Here we can also choose $\epsilon = \frac{\mid a – 1\mid}{2}$ such that $\epsilon$ neighborhood only contains number higher than $1$. Therefore, $a \in \left<1, \infty\right>$ is surely not an accumulation point of a given set.

In conclusion, $a \neq 0$ is not an accumulation point of a given set. Therefore, the only accumulation point of that set is number $0$.

**Example 5: **A derivative set of an open ball $K (x, r)$ is closed ball $\overline{K}(x, r)$. In other words,

**$$K (x, r)’ = \overline{K}(x, r).$$**

## Accumulation points of closed sets

**Theorem: ** A set $A \subseteq \mathbf{R^{n}}$ is **closed** if and only if it contains all of its accumulation points.

**Proof:**

We need to prove two directions; **necessity** and **sufficiency**. First, we will prove necessity.

In other words, assume that set *A* is closed. Let $x \in \mathbf{R^{n}}$ be its accumulation point and assume that $x \notin A$. Therefore, $x \in A^{C}$, which is an open set (because *A* is closed) containing *x* that does not intersect *A*.

Hence, this contradicts the fact that *x* is an accumulation point of a set *A*. In conclusion, *x* must be an element of *A*.

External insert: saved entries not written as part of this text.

import Mathlib.Data.Nat.Notation
import Mathlib.Data.Int.Notation
import HarnessLib

/-!
# Kurihara-number certificate records — the record schema and its in-kernel recheck

Topic `NumberTheory/EllipticCurves`; namespace `Literature.NumberTheory.EllipticCurves.KuriharaCertificates`
(= this directory).  This file fixes the FORMAT in which computed mod-`p` Kurihara numbers are entered into
the tree as data records, one kernel-checked theorem per curve, in the sibling files `Records*.lean` of this
directory (generated; each states `Certified [r₁, …, r_k]` for the records `rᵢ` of one Cremona curve and is
proved by `decide`, i.e. by the kernel re-running `Record.nonvanishing` on the literal data).  Nothing here is
a named fact and nothing is asserted about elliptic curves: a record is DATA together with a decidable
well-formedness predicate; what a record means for the curve, in the vocabulary of
`Literature.NumberTheory.EllipticCurves.kuriharaNumber`, is spelled out in the sibling file `Claim.lean`
(`Record.Claim`, a `Prop` to be taken as a hypothesis, D-0014 style) and summarised below.

## What a record records (C.-H. Kim, arXiv:2203.12159 = Amer. J. Math., §1.4.1–§1.4.3, PDF p. 7;
M. Kurihara, Contrib. Math. Comput. Sci. 7 (2014), §1.1; F. Castella, T. Sano, arXiv:2601.14504, §1.1.1)

For an elliptic curve `E/ℚ` of conductor `N` (Cremona label `label`, minimal a-invariants `ainvs`
`= [a₁, a₂, a₃, a₄, a₆]`), a prime `p` and a square-free product `n = ∏ primes` of KOLYVAGIN PRIMES `ℓ`
(`ℓ ∤ Np`, `ℓ ≡ 1 (mod p)`, `a_ℓ(E) ≡ ℓ + 1 ≡ 2 (mod p)`; Kim's `𝒩₁`, §1.2.2), Kim's mod-`p` Kurihara number is
`δ̃_n = ∑_{a ∈ (ℤ/n)ˣ} \overline{[a/n]⁺} · ∏_{ℓ ∣ n} \overline{log_{η_ℓ}(a)} ∈ 𝔽_p`, where
`[r]⁺ = Re(∫_{i∞}^{r} 2πi f_E(z) dz)/Ω⁺_E` is the plus modular symbol of the newform `f_E` normalised by the
Néron period `Ω⁺_E = ∫_{E(ℝ)} |ω|` of a global minimal model (§1.4.1: "the real Néron period"), and `η_ℓ` is a
primitive root mod `ℓ` (`δ̃_n` is well defined up to a unit of `𝔽_p`, §1.4.3; `ν(n)` = number of prime factors
of `n`; `δ̃_1 = [0]⁺ = L(E,1)/Ω⁺_E`).  A record stores, for one triple `(E, p, n)`:
`primes = [ℓ₁, …, ℓ_ν]`, `roots = [η_{ℓ₁}, …]` (the least primitive roots), `components = c_∞ ∈ {1, 2}` (the
number of connected components of `E(ℝ)`), `deltaModP ∈ [0, p)` = the computed residue of `δ̃_n`, `nu = ν(n)`,
`rank` = the Mordell–Weil rank from Cremona's tables, `reduction` ∈ {"good-ordinary", "good-supersingular",
"split", "nonsplit", "additive"} (the type of `E` at `p`), `theorems` = short codes of the printed theorems the
computing seat attached to the record (documentation only), and the modular-symbol data it was computed from:
the engine evaluates `x⁺{∞, a/n} ∈ ℚ`, PARI/GP's `msfromell` plus-symbol of `E` (normalised by the least
positive real period `ω₁` of the Néron lattice, so that `[r]⁺ = x⁺{∞, r}/c_∞`), for `0 < a < n/2`, `(a, n) = 1`
— by `x⁺{∞, −r} = x⁺{∞, r}` and `log_{η_ℓ}(−1) = (ℓ−1)/2 ≡ 0 (mod p)` (`p` odd, `p ∣ ℓ − 1`) the full sum is
twice the half sum — and either carries this half table INLINE as `symbols = [(a, num, den), …]`
(`x⁺{∞, a/n} = num/den`; for `n = 1` the single entry `(0, num, den)` with `x⁺{∞, 0} = num/den = c_∞ · L(E,1)/Ω⁺_E`),
or leaves `symbols = []`; in both cases `symSha256` is the SHA-256 of the exact table in the engine's text format
(file `sym/<label>_p<p>_n<n>.sym` of the job output; the generated files name the jobs).  When the table is
inline, `Record.consistent` RECOMPUTES `δ̃_n mod p` from it (`Record.deltaRecomputed`: exact rational
residues, discrete logarithms by enumeration) and demands agreement with `deltaModP`; this is what the kernel
re-runs when it checks a `Records*.lean` theorem by `decide`.  When it is not, the kernel checks only the
shape conditions and the record is a statement-level entry pinned by its hash.

## Relation to the tree's `kuriharaNumber`

`Literature.NumberTheory.EllipticCurves.kuriharaNumber f p n ψ` (file `KuriharaNumber`) is the same sum with
the plus symbol normalised by the period `Ω⁺_f` of the newform's lattice (`ratPlusSymbol`) instead of `Ω⁺_E`, and
with arbitrary discrete logarithms `ψ_ℓ`.  Under the period-transfer hypothesis `Ω(W) = u · Ω⁺_f`, `|u|_p = 1`
of `Kim2022_kuriharaNumber_certificate` (file `KuriharaNumberKimCertificate`, module docstring, PERIODS) one
has `kuriharaNumber f p n (log_η mod p) = ū · δ̃_n` with `ū ∈ 𝔽_pˣ`, and non-vanishing does not depend on the
choice of surjective `ψ_ℓ` (`exists_units_kuriharaNumber_eq_mul`); so a record with `deltaModP ≠ 0` CLAIMS
`kuriharaNumber D.f p n ψ ≠ 0` for the curve's parametrisation data `D` — this is `Record.Claim` of
`Claim.lean`.  The computation itself (PARI's `msfromell`, the engines and their cross-checks) is described with
the generated files; this file takes no position on it beyond the recheck above.

## Design

* Plain computable data (`ℕ`, `ℤ`, `String`, `List`), no `Mathlib` structures, so that a generated file of
  several hundred records elaborates in seconds and `decide` runs the recheck inside the kernel (no
  `native_decide`, no extra axioms).  The arithmetic helpers are the naive ones (`powMod` by repeated
  multiplication, `dlog` by enumeration): tables are inlined only when small.
* `Certified rs` is a `Prop` with a `Decidable` instance; `Certified.nonvanishing_of_mem` etc. unpack it.
* The same schema is used verbatim by the computing fleet's out-of-tree chunk files (build `kurihara`), so the
  two formats are interchangeable record by record.

Not here: any statement about elliptic curves (see `Claim.lean`), primality or primitive-root checks of
`p`, `ℓ`, `η_ℓ` (the shape predicate checks `ℓ ≡ 1 (mod p)` only), the Kolyvagin condition `a_ℓ ≡ 2` (it needs
`a_ℓ(E)`, i.e. the curve — `Claim.lean`), and the data (files `Records*.lean`).

References: C.-H. Kim, arXiv:2203.12159, §1.2.2, §1.4.1–1.4.3, Thm. 1.11 [Kim2022StructureSelmer];
M. Kurihara, *The structure of Selmer groups of elliptic curves and modular symbols* (2014), §1.1 [Kurihara2014];
F. Castella, T. Sano, arXiv:2601.14504 (2026), §1.1 [CastellaSano2026]; J. E. Cremona, ANTS VII (2006), the
elliptic curve database (labels, a-invariants, ranks) [Cremona2006].
-/

namespace Literature.NumberTheory.EllipticCurves.KuriharaCertificates

/-- One computed mod-`p` Kurihara number: the DATA of the computation of `δ̃_n (mod p)` for the curve `label`
at `(p, n)` (Kim 2022, §1.4.3), see the module docstring for the meaning of each field.  A record asserts
nothing by itself; `Record.consistent` / `Record.nonvanishing` are its decidable shape-and-recheck predicates.
[cite: Kim2022StructureSelmer, §1.4.3 (PDF p. 7)] -/
structure Record where
  /-- Cremona label of the curve (e.g. `"11a1"`). -/
  label : String
  /-- a-invariants `[a₁, a₂, a₃, a₄, a₆]` of the (reduced) global minimal model. -/
  ainvs : List ℤ
  /-- the conductor `N`. -/
  conductor : ℕ
  /-- the prime `p` (the Kurihara number lives in `𝔽_p`). -/
  p : ℕ
  /-- the square-free level `n = ∏ primes` (`n = 1` allowed). -/
  n : ℕ
  /-- the Kolyvagin primes `ℓ ∣ n`, increasing. -/
  primes : List ℕ
  /-- `roots[i]` = the least primitive root `η_ℓ` modulo `primes[i]`. -/
  roots : List ℕ
  /-- `c_∞` = number of connected components of `E(ℝ)` (`1` or `2`). -/
  components : ℕ
  /-- the computed residue of `δ̃_n` in `[0, p)`. -/
  deltaModP : ℕ
  /-- `ν(n)` = number of prime factors of `n`. -/
  nu : ℕ
  /-- Mordell–Weil rank of `E(ℚ)` (Cremona's tables). -/
  rank : ℕ
  /-- reduction type of `E` at `p`: `"good-ordinary"`, `"good-supersingular"`, `"split"`, `"nonsplit"`, `"additive"`. -/
  reduction : String
  /-- inline half symbol table `[(a, num, den), …]`, `x⁺{∞, a/n} = num/den` for `0 < a < n/2`, `(a, n) = 1`
  (for `n = 1`: `[(0, num, den)]`, `x⁺{∞, 0} = num/den`); `[]` when not carried inline. -/
  symbols : List (ℕ × ℤ × ℕ)
  /-- SHA-256 (hex) of the exact symbol table in the engine's text format. -/
  symSha256 : String
  /-- short codes of printed theorems the computing seat attached (documentation only). -/
  theorems : List String
  deriving DecidableEq

/-- `b ^ e mod m` by `e` repeated multiplications (small exponents only; `m = 0` gives `b ^ e`). [folklore] -/
def powMod (b e m : ℕ) : ℕ := (List.range e).foldl (fun acc _ => acc * b % m) (1 % m)

/-- The inverse of `d` modulo a PRIME `p` by Fermat, `d^{p-2} mod p` (junk if `p` is not prime or `p ∣ d`).
[folklore] -/
def invModPrime (p d : ℕ) : ℕ := powMod (d % p) (p - 2) p

/-- The discrete logarithm of `a` to the base `g` modulo `ℓ`: the least `k < ℓ` with `g ^ k ≡ a (mod ℓ)`, found
by enumeration, and `ℓ` if there is none (junk). [folklore] -/
def dlog (ℓ g a : ℕ) : ℕ :=
  ((List.range ℓ).foldl
    (fun (st : ℕ × ℕ × Bool) _ =>
      let (k, acc, found) := st
      if found then st else if acc = a % ℓ then (k, acc, true) else (k + 1, acc * g % ℓ, false))
    (0, 1 % ℓ, false)).1

/-- The residue in `[0, p)` of the rational number `num/den` modulo the prime `p` (requires `p ∤ den`; junk
otherwise). [folklore] -/
def ratRes (p : ℕ) (num : ℤ) (den : ℕ) : ℕ := (num % (p : ℤ)).toNat * invModPrime p den % p

/-- `δ̃_n mod p` RECOMPUTED from an inline half symbol table (Kim 2022, §1.4.3):
`c_∞⁻¹ · 2 · ∑_{(a, num, den) ∈ symbols} (num/den) · ∏_i log_{roots[i]}(a mod primes[i]) (mod p)` for `n > 1`
(the factor `2` restores the full sum over `(ℤ/n)ˣ` from the half range `0 < a < n/2`), and
`c_∞⁻¹ · num/den (mod p)` for `n = 1` (`δ̃_1 = [0]⁺ = x⁺{∞,0}/c_∞`).  Meaningful only when `symbols` is the
complete half table. [cite: Kim2022StructureSelmer, §1.4.3 (PDF p. 7)] -/
def Record.deltaRecomputed (r : Record) : ℕ :=
  let lg := r.primes.zip r.roots
  let s := r.symbols.foldl
    (fun acc (t : ℕ × ℤ × ℕ) =>
      let (a, num, den) := t
      acc + ratRes r.p num den * lg.foldl (fun w (ℓg : ℕ × ℕ) => w * dlog ℓg.1 ℓg.2 a % r.p) 1) 0
  if r.n = 1 then invModPrime r.p r.components * s % r.p
  else 2 * invModPrime r.p r.components * s % r.p

/-- Internal consistency of a record (decidable, `Bool`-valued): five a-invariants, `n = ∏ primes` with
`primes` duplicate-free (so `n` is square-free once the `ℓ` are prime), `#primes = nu = #roots`,
`deltaModP < p`, every `ℓ ≡ 1 (mod p)`, `components ∈ {1, 2}`, every inline denominator prime to `p`, and —
when the symbol table is inline — the recomputation `Record.deltaRecomputed` agrees with `deltaModP`.
(Primality of `p` and of the `ℓ`, primitivity of the roots and the Kolyvagin congruence `a_ℓ ≡ 2 (mod p)` are
NOT checked here.) [folklore] -/
def Record.consistent (r : Record) : Bool :=
  (r.ainvs.length == 5) &&
  (r.primes.foldl (· * ·) 1 == r.n) && (r.primes.length == r.nu) && (r.roots.length == r.nu) &&
  r.primes.Nodup && (r.deltaModP < r.p) && r.primes.all (fun ℓ => ℓ % r.p == 1) &&
  (r.components == 1 || r.components == 2) &&
  r.symbols.all (fun t => t.2.2 % r.p != 0) &&
  (r.symbols.isEmpty || r.deltaRecomputed == r.deltaModP)

/-- A record is a NON-VANISHING CERTIFICATE when it is consistent and `deltaModP ≠ 0`, i.e. it records
`δ̃_n ≢ 0 (mod p)`. [folklore] -/
def Record.nonvanishing (r : Record) : Bool := r.consistent && (0 < r.deltaModP)

/-- A list of records is `Certified` when every one of them is a non-vanishing certificate.  This is the
statement of each generated per-curve theorem `theorem cert_<label> : Certified [ … ] := by decide` of the
files `Records*.lean`. [folklore] -/
def Certified (rs : List Record) : Prop := rs.all Record.nonvanishing = true

/-- `Certified rs` is decidable (it is a `Bool` equation), so `decide` proves or refutes it on literals.
[folklore] -/
instance Certified.instDecidable (rs : List Record) : Decidable (Certified rs) :=
  inferInstanceAs (Decidable (rs.all Record.nonvanishing = true))

/-- Unpacking `Certified`: every listed record is a non-vanishing certificate. [folklore] -/
theorem Certified.nonvanishing_of_mem {rs : List Record} (h : Certified rs) {r : Record} (hr : r ∈ rs) :
    r.nonvanishing = true :=
  List.all_eq_true.1 h r hr

/-- Unpacking `Certified`: every listed record is consistent. [folklore] -/
theorem Certified.consistent_of_mem {rs : List Record} (h : Certified rs) {r : Record} (hr : r ∈ rs) :
    r.consistent = true := by
  have := h.nonvanishing_of_mem hr
  simp only [Record.nonvanishing, Bool.and_eq_true] at this
  exact this.1

/-- Unpacking `Certified`: every listed record has `0 < deltaModP < p`. [folklore] -/
theorem Certified.deltaModP_pos_of_mem {rs : List Record} (h : Certified rs) {r : Record} (hr : r ∈ rs) :
    0 < r.deltaModP ∧ r.deltaModP < r.p := by
  have := h.nonvanishing_of_mem hr
  simp only [Record.nonvanishing, Record.consistent, Bool.and_eq_true, decide_eq_true_eq] at this
  exact ⟨this.2, this.1.1.1.1.1.2⟩

/-- `Certified` is monotone under sublists: in particular it passes to `cons`-tails and to members of an
`append`. [folklore] -/
theorem Certified.cons_iff (r : Record) (rs : List Record) :
    Certified (r :: rs) ↔ r.nonvanishing = true ∧ Certified rs := by
  simp [Certified, List.all_cons]

/-- `Certified` of a concatenation is `Certified` of both parts. [folklore] -/
theorem Certified.append_iff (rs rs' : List Record) :
    Certified (rs ++ rs') ↔ Certified rs ∧ Certified rs' := by
  simp [Certified, List.all_append]

/-- The empty list is certified (vacuously). [folklore] -/
theorem Certified.nil : Certified [] := by decide

/-- SAMPLE (and regression test of the recheck): the two `n = 1` records of `11a1` at `p = 7, 13`
(`x⁺{∞,0} = 1/5 = L(E,1)/Ω_E`, `c_∞ = 1`, so `δ̃_1 ≡ 5⁻¹ ≡ 3 (mod 7)` and `≡ 8 (mod 13)`), and one `ν = 1`
record of `37a1` (rank `1`) at `p = 11`, `n = ℓ = 23` (`a₂₃ = 2`), `η₂₃ = 5`, with its inline half table, are certified;
the kernel recomputes all three residues. [cite: Kim2022StructureSelmer, §1.4.3 (PDF p. 7)] -/
theorem certified_sample : Certified [
  { label := "11a1", ainvs := [0, -1, 1, -10, -20], conductor := 11, p := 7, n := 1, primes := [],
    roots := [], components := 1, deltaModP := 3, nu := 0, rank := 0, reduction := "good-ordinary",
    symbols := [(0, 1, 5)],
    symSha256 := "6819cff6d90dffeb52b90a4a44d1660bdaac2bbf44e8ba64436dd146a17b6098", theorems := [] },
  { label := "11a1", ainvs := [0, -1, 1, -10, -20], conductor := 11, p := 13, n := 1, primes := [],
    roots := [], components := 1, deltaModP := 8, nu := 0, rank := 0, reduction := "good-ordinary",
    symbols := [(0, 1, 5)],
    symSha256 := "6819cff6d90dffeb52b90a4a44d1660bdaac2bbf44e8ba64436dd146a17b6098", theorems := [] },
  { label := "37a1", ainvs := [0, 0, 1, -1, 0], conductor := 37, p := 11, n := 23, primes := [23],
    roots := [5], components := 2, deltaModP := 8, nu := 1, rank := 1, reduction := "good-ordinary",
    symbols := [(1, -1, 1), (2, 1, 1), (3, 1, 1), (4, 0, 1), (5, 1, 1), (6, -1, 1), (7, 0, 1), (8, 0, 1),
      (9, -1, 1), (10, -1, 1), (11, 1, 1)],
    symSha256 := "e7e9deabf0ae1189c9ceabfb9d576c33a6a2b8e21fd18e4335d9589c0029953c", theorems := [] } ] := by
  decide

/-- Tampering is caught: the first sample record with `deltaModP` changed from `3` to `4` is NOT certified
(the kernel recomputation gives `3`). [folklore] -/
theorem not_certified_tampered : ¬ Certified [
  { label := "11a1", ainvs := [0, -1, 1, -10, -20], conductor := 11, p := 7, n := 1, primes := [],
    roots := [], components := 1, deltaModP := 4, nu := 0, rank := 0, reduction := "good-ordinary",
    symbols := [(0, 1, 5)],
    symSha256 := "6819cff6d90dffeb52b90a4a44d1660bdaac2bbf44e8ba64436dd146a17b6098", theorems := [] } ] := by
  decide

end Literature.NumberTheory.EllipticCurves.KuriharaCertificates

Next, we will prove sufficiency.

Suppose* A* contains all of its accumulation points. We will show that $A^{C}$ is an open set. If $x \in A^{C}$ and hence is not an accumulation point of *A*, then there exists an open set *U* containing *x* such that $A \cap U = \emptyset$.

But in that case, $x \in U \subset A^{C}$ which means that $A^{C}$ is an open set.